Lab produces artifically created cell
Scientist calls feat ‘the dawn of synthetic genomics’
LOS ANGELES – In a major step toward the creation of artificial life, researchers announced Thursday that they had inserted DNA synthesized in a laboratory into the nucleus of a living cell that had been stripped of its own DNA, obtaining a functioning semi-synthetic microorganism.
The artificially created cell – a bacterium – did not have any unusual characteristics, because the inserted DNA was a chemical copy of an existing genome. But the feat showed that synthesizing a genome and having it control a cell can be done, paving the way for the creation of microbes with specialized properties that could be of great value to industry.
Molecular biologist J. Craig Venter, the primary author of the report detailing the findings, described the converted cell as “the first self-replicating species we’ve had on the planet whose parent is a computer.”

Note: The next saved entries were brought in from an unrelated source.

import Mathlib
import Summits.ValiantsHypothesis.ValiantsHypothesis.Theses.ValuativeGCT
import Summits.ValiantsHypothesis.ValiantsHypothesis.Theorems.CutBites.Negative.EvenDegreeOrderParity

/-!
# `CutBites` — negative lemma: NO SECOND STEP AT THE FIRST RUNG; THE WITNESS SHAPE IS NECESSARY

Crux `stmt-ValiantsHypothesis-12626` (`Theses.ValuativeGCT.CutBites`, route ValuativeGCT).  Standing
disprover (cdisprove gen 3), `Cruxes/CutBites/Disproof.lean` §G, consequences of
`EvenDegreeOrderParity` (`T 2 = T 1` at `δ = 2` for every `m`) over the crux's literal `let`-blocks:

* `cutBites_not_lt_second_step` / `cutBites_no_strict_second_step` — the strengthening "at `δ = 2`
  the filtration also drops at the second step, `finrank (T 2) < finrank (T 1)`" is FALSE (witness
  `m = 3`; in fact every `m` and every `λ`).
* `cutBites_finrank_lt_of_witness` — the cut criterion (Disproof §B): one element of `T 0` with one
  non-zero value at a point all of whose rows are skew gives `finrank (T t) < finrank (T 0)`, `t ≥ 1`.
* `cutBites_firstRung_lt_iff_witness` — at `δ = 2`, `finrank (T 2) < finrank (T 0)` holds IFF some
  element of `T 0` has a non-zero value at such a point: the order-zero witness shape (what every
  registered line proves) is not only sufficient but NECESSARY at the first rung.
[folklore]
-/

namespace Summit.ValiantsHypothesis.ValiantsHypothesis.Theorems.CutBites.Negative

open Literature.NumberTheory.DiophantineGeometry Literature.Computability.AlgebraicComplexity
open MvPolynomial
open scoped BigOperators Matrix

noncomputable section

/-- Hence at `δ = 2` no weight has `finrank (T 2) < finrank (T 1)`. [folklore] -/
theorem cutBites_not_lt_second_step (m : ℕ) (lam : Nat.Partition (m * 2)) :
    (let U : Submodule ℂ (MatIdx m → ℂ) :=
        Submodule.span ℂ {u : MatIdx m → ℂ | ∀ a b : Fin m, u (toLex (a, b)) = -u (toLex (b, a))};
      let χ : Weight (MatIdx m) := (Weight.dualOfPartition (m * m) lam).toMatIdx;
      let T : ℕ → Submodule ℂ (MvPolynomial (MatIdx m × MatIdx m) ℂ) := fun t =>
        MvPolynomial.homogeneousSubmodule (MatIdx m × MatIdx m) ℂ (m * 2)
        ⊓ ((MvPolynomial.vanishingIdeal ℂ {p : MatIdx m × MatIdx m → ℂ |
              ∀ j : MatIdx m, (fun i => p (j, i)) ∈ U}) ^ (t)).restrictScalars ℂ
        ⊓ (⨅ (M : Matrix (MatIdx m) (MatIdx m) ℂ)
            (_ : linSubst (MatIdx m) ℂ M (detFormLex ℂ m) = detFormLex ℂ m),
            LinearMap.ker ((MvPolynomial.aeval (R := ℂ) fun p : MatIdx m × MatIdx m =>
              ∑ l : MatIdx m, M l p.2 • MvPolynomial.X (p.1, l)).toLinearMap
              - LinearMap.id (R := ℂ) (M := MvPolynomial (MatIdx m × MatIdx m) ℂ)))
        ⊓ (⨅ (g : Matrix.GeneralLinearGroup (MatIdx m) ℂ) (_ : IsUpperTriangular g),
            LinearMap.ker ((MvPolynomial.aeval (R := ℂ) fun p : MatIdx m × MatIdx m =>
              ∑ l : MatIdx m, ((g⁻¹ : Matrix.GeneralLinearGroup (MatIdx m) ℂ) :
                Matrix (MatIdx m) (MatIdx m) ℂ) p.1 l • MvPolynomial.X (l, p.2)).toLinearMap
              - weightChar χ g • LinearMap.id (R := ℂ) (M := MvPolynomial (MatIdx m × MatIdx m) ℂ)));
      ¬ (Module.finrank ℂ ↥(T 2) < Module.finrank ℂ ↥(T 1))) := by
  intro U χ T
  have key : T 2 = T 1 := cutBites_trunc_firstRung_two_eq_one m lam
  rw [key]
  exact lt_irrefl _

/-- **Refuted strengthening (second step at the first rung).**  "For every odd `m ≥ 3` some
`λ ⊢ 2m` has `finrank (T 2) < finrank (T 1)`" is FALSE (witness `m = 3`; every `m` by
`cutBites_not_lt_second_step`). [folklore] -/
theorem cutBites_no_strict_second_step :
    ¬ (∀ m : ℕ, Odd m → 3 ≤ m → ∃ lam : Nat.Partition (m * 2), lam.parts.card ≤ m * m ∧
      (let U : Submodule ℂ (MatIdx m → ℂ) :=
        Submodule.span ℂ {u : MatIdx m → ℂ | ∀ a b : Fin m, u (toLex (a, b)) = -u (toLex (b, a))};
      let χ : Weight (MatIdx m) := (Weight.dualOfPartition (m * m) lam).toMatIdx;
      let T : ℕ → Submodule ℂ (MvPolynomial (MatIdx m × MatIdx m) ℂ) := fun t =>
        MvPolynomial.homogeneousSubmodule (MatIdx m × MatIdx m) ℂ (m * 2)
        ⊓ ((MvPolynomial.vanishingIdeal ℂ {p : MatIdx m × MatIdx m → ℂ |
              ∀ j : MatIdx m, (fun i => p (j, i)) ∈ U}) ^ (t)).restrictScalars ℂ
        ⊓ (⨅ (M : Matrix (MatIdx m) (MatIdx m) ℂ)
            (_ : linSubst (MatIdx m) ℂ M (detFormLex ℂ m) = detFormLex ℂ m),
            LinearMap.ker ((MvPolynomial.aeval (R := ℂ) fun p : MatIdx m × MatIdx m =>
              ∑ l : MatIdx m, M l p.2 • MvPolynomial.X (p.1, l)).toLinearMap
              - LinearMap.id (R := ℂ) (M := MvPolynomial (MatIdx m × MatIdx m) ℂ)))
        ⊓ (⨅ (g : Matrix.GeneralLinearGroup (MatIdx m) ℂ) (_ : IsUpperTriangular g),
            LinearMap.ker ((MvPolynomial.aeval (R := ℂ) fun p : MatIdx m × MatIdx m =>
              ∑ l : MatIdx m, ((g⁻¹ : Matrix.GeneralLinearGroup (MatIdx m) ℂ) :
                Matrix (MatIdx m) (MatIdx m) ℂ) p.1 l • MvPolynomial.X (l, p.2)).toLinearMap
              - weightChar χ g • LinearMap.id (R := ℂ) (M := MvPolynomial (MatIdx m × MatIdx m) ℂ)));
      Module.finrank ℂ ↥(T 2) < Module.finrank ℂ ↥(T 1))) := by
  intro h
  obtain ⟨lam, -, hlt⟩ := h 3 (by decide) le_rfl
  exact cutBites_not_lt_second_step 3 lam hlt

/-- **Cut criterion** (Disproof §B over the `let`-blocks): an element of `T 0` with one non-zero
value at a point all of whose rows are skew forces `finrank (T t) < finrank (T 0)` for every
`t ≥ 1`. [folklore] -/
theorem cutBites_finrank_lt_of_witness (m δ : ℕ) (lam : Nat.Partition (m * δ)) :
    (let U : Submodule ℂ (MatIdx m → ℂ) :=
        Submodule.span ℂ {u : MatIdx m → ℂ | ∀ a b : Fin m, u (toLex (a, b)) = -u (toLex (b, a))};
      let χ : Weight (MatIdx m) := (Weight.dualOfPartition (m * m) lam).toMatIdx;
      let T : ℕ → Submodule ℂ (MvPolynomial (MatIdx m × MatIdx m) ℂ) := fun t =>
        MvPolynomial.homogeneousSubmodule (MatIdx m × MatIdx m) ℂ (m * δ)
        ⊓ ((MvPolynomial.vanishingIdeal ℂ {p : MatIdx m × MatIdx m → ℂ |
              ∀ j : MatIdx m, (fun i => p (j, i)) ∈ U}) ^ (t)).restrictScalars ℂ
        ⊓ (⨅ (M : Matrix (MatIdx m) (MatIdx m) ℂ)
            (_ : linSubst (MatIdx m) ℂ M (detFormLex ℂ m) = detFormLex ℂ m),
            LinearMap.ker ((MvPolynomial.aeval (R := ℂ) fun p : MatIdx m × MatIdx m =>
              ∑ l : MatIdx m, M l p.2 • MvPolynomial.X (p.1, l)).toLinearMap
              - LinearMap.id (R := ℂ) (M := MvPolynomial (MatIdx m × MatIdx m) ℂ)))
        ⊓ (⨅ (g : Matrix.GeneralLinearGroup (MatIdx m) ℂ) (_ : IsUpperTriangular g),
            LinearMap.ker ((MvPolynomial.aeval (R := ℂ) fun p : MatIdx m × MatIdx m =>
              ∑ l : MatIdx m, ((g⁻¹ : Matrix.GeneralLinearGroup (MatIdx m) ℂ) :
                Matrix (MatIdx m) (MatIdx m) ℂ) p.1 l • MvPolynomial.X (l, p.2)).toLinearMap
              - weightChar χ g • LinearMap.id (R := ℂ) (M := MvPolynomial (MatIdx m × MatIdx m) ℂ)));
      ∀ t : ℕ, 0 < t → ∀ G ∈ T 0, ∀ p : MatIdx m × MatIdx m → ℂ,
        (∀ j : MatIdx m, (fun i => p (j, i)) ∈ U) → MvPolynomial.eval p G ≠ 0 →
        Module.finrank ℂ ↥(T t) < Module.finrank ℂ ↥(T 0)) := by
  intro U χ T t ht G hG p hp hGp
  have hle0 : ∀ s, T s ≤ MvPolynomial.homogeneousSubmodule (MatIdx m × MatIdx m) ℂ (m * δ) :=
    fun s => inf_le_left.trans (inf_le_left.trans inf_le_left)
  have hfin : Module.Finite ℂ ↥(MvPolynomial.homogeneousSubmodule (MatIdx m × MatIdx m) ℂ (m * δ)) :=
    Module.Finite.iff_fg.mpr (MvPolynomial.homogeneousSubmodule_fg _ ℂ (m * δ))
  haveI : FiniteDimensional ℂ ↥(T 0) := Submodule.finiteDimensional_of_le (hle0 0)
  have hle : T t ≤ T 0 :=
    inf_le_inf_right _ (inf_le_inf_right _ (inf_le_inf_left _
      (Submodule.restrictScalars_mono ℂ (Ideal.pow_le_pow_right (Nat.zero_le t)))))
  refine Submodule.finrank_lt_finrank_of_lt (lt_of_le_of_ne hle fun h => hGp ?_)
  have hG' : G ∈ T t := by rw [h]; exact hG
  have h1 : G ∈ ((MvPolynomial.vanishingIdeal ℂ {p : MatIdx m × MatIdx m → ℂ |
      ∀ j : MatIdx m, (fun i => p (j, i)) ∈ U}) ^ t).restrictScalars ℂ :=
    (Submodule.mem_inf.mp (Submodule.mem_inf.mp (Submodule.mem_inf.mp hG').1).1).2
  have h2 : G ∈ (MvPolynomial.vanishingIdeal ℂ {p : MatIdx m × MatIdx m → ℂ |
      ∀ j : MatIdx m, (fun i => p (j, i)) ∈ U}).restrictScalars ℂ :=
    Submodule.restrictScalars_mono ℂ ((Ideal.pow_le_pow_right ht).trans_eq (pow_one _)) h1
  rw [Submodule.restrictScalars_mem, mem_vanishingIdeal_iff] at h2
  simpa [MvPolynomial.coe_aeval_eq_eval] using h2 p hp

/-- **The witness shape is necessary at the first rung.**  For every `m` and every `λ ⊢ 2m`:
`finrank (T 2) < finrank (T 0)` IFF some element of `T 0` has a non-zero value at a point all of
whose rows are skew (⇐: the cut criterion; ⇒: `T 2 = T 1 = T 0 ∩ P_Λ`). [folklore] -/
theorem cutBites_firstRung_lt_iff_witness (m : ℕ) (lam : Nat.Partition (m * 2)) :
    (let U : Submodule ℂ (MatIdx m → ℂ) :=
        Submodule.span ℂ {u : MatIdx m → ℂ | ∀ a b : Fin m, u (toLex (a, b)) = -u (toLex (b, a))};
      let χ : Weight (MatIdx m) := (Weight.dualOfPartition (m * m) lam).toMatIdx;
      let T : ℕ → Submodule ℂ (MvPolynomial (MatIdx m × MatIdx m) ℂ) := fun t =>
        MvPolynomial.homogeneousSubmodule (MatIdx m × MatIdx m) ℂ (m * 2)
        ⊓ ((MvPolynomial.vanishingIdeal ℂ {p : MatIdx m × MatIdx m → ℂ |
              ∀ j : MatIdx m, (fun i => p (j, i)) ∈ U}) ^ (t)).restrictScalars ℂ
        ⊓ (⨅ (M : Matrix (MatIdx m) (MatIdx m) ℂ)
            (_ : linSubst (MatIdx m) ℂ M (detFormLex ℂ m) = detFormLex ℂ m),
            LinearMap.ker ((MvPolynomial.aeval (R := ℂ) fun p : MatIdx m × MatIdx m =>
              ∑ l : MatIdx m, M l p.2 • MvPolynomial.X (p.1, l)).toLinearMap
              - LinearMap.id (R := ℂ) (M := MvPolynomial (MatIdx m × MatIdx m) ℂ)))
        ⊓ (⨅ (g : Matrix.GeneralLinearGroup (MatIdx m) ℂ) (_ : IsUpperTriangular g),
            LinearMap.ker ((MvPolynomial.aeval (R := ℂ) fun p : MatIdx m × MatIdx m =>
              ∑ l : MatIdx m, ((g⁻¹ : Matrix.GeneralLinearGroup (MatIdx m) ℂ) :
                Matrix (MatIdx m) (MatIdx m) ℂ) p.1 l • MvPolynomial.X (l, p.2)).toLinearMap
              - weightChar χ g • LinearMap.id (R := ℂ) (M := MvPolynomial (MatIdx m × MatIdx m) ℂ)));
      Module.finrank ℂ ↥(T 2) < Module.finrank ℂ ↥(T 0) ↔
        ∃ G ∈ T 0, ∃ p : MatIdx m × MatIdx m → ℂ,
          (∀ j : MatIdx m, (fun i => p (j, i)) ∈ U) ∧ MvPolynomial.eval p G ≠ 0) := by
  intro U χ T
  have h21 : T 2 = T 1 := cutBites_trunc_firstRung_two_eq_one m lam
  have hcrit := cutBites_finrank_lt_of_witness m 2 lam
  constructor
  · intro hlt
    by_contra hno
    simp only [not_exists, not_and, not_not, ne_eq] at hno
    have hle0 : ∀ s, T s ≤ MvPolynomial.homogeneousSubmodule (MatIdx m × MatIdx m) ℂ (m * 2) :=
      fun s => inf_le_left.trans (inf_le_left.trans inf_le_left)
    have hfin : Module.Finite ℂ ↥(MvPolynomial.homogeneousSubmodule (MatIdx m × MatIdx m) ℂ (m * 2)) :=
      Module.Finite.iff_fg.mpr (MvPolynomial.homogeneousSubmodule_fg _ ℂ (m * 2))
    haveI : FiniteDimensional ℂ ↥(T 2) := Submodule.finiteDimensional_of_le (hle0 2)
    have hle : T 0 ≤ T 2 := by
      intro G hG
      rw [h21]
      have hGh := (Submodule.mem_inf.mp (Submodule.mem_inf.mp (Submodule.mem_inf.mp hG).1).1).1
      have hGs := (Submodule.mem_inf.mp (Submodule.mem_inf.mp hG).1).2
      have hGw := (Submodule.mem_inf.mp hG).2
      refine Submodule.mem_inf.mpr ⟨Submodule.mem_inf.mpr ⟨Submodule.mem_inf.mpr ⟨hGh, ?_⟩, hGs⟩, hGw⟩
      rw [pow_one, Submodule.restrictScalars_mem, mem_vanishingIdeal_iff]
      intro p hp
      simpa [MvPolynomial.coe_aeval_eq_eval] using hno G hG p hp
    exact absurd (Submodule.finrank_mono hle) (not_le.mpr hlt)
  · rintro ⟨G, hG, p, hp, hGp⟩
    exact hcrit 2 two_pos G hG p hp hGp

end

end Summit.ValiantsHypothesis.ValiantsHypothesis.Theorems.CutBites.Negative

Other scientists were similarly enthusiastic. “This is a tour de force and a landmark paper … that is akin to Jurassic Park or Frankenstein,” said Dr. Anthony C. Forster, a molecular biologist at Vanderbilt University who is an expert in the field of artificial life forms. “I think it will probably be regarded as the dawn of synthetic genomics.”
Although most scientists overwhelmingly praised the achievement, reported online by the journal Science, some environmental groups warned against unforeseen consequences. Friends of the Earth called on governmental agencies to begin regulating synthetic biology experiments.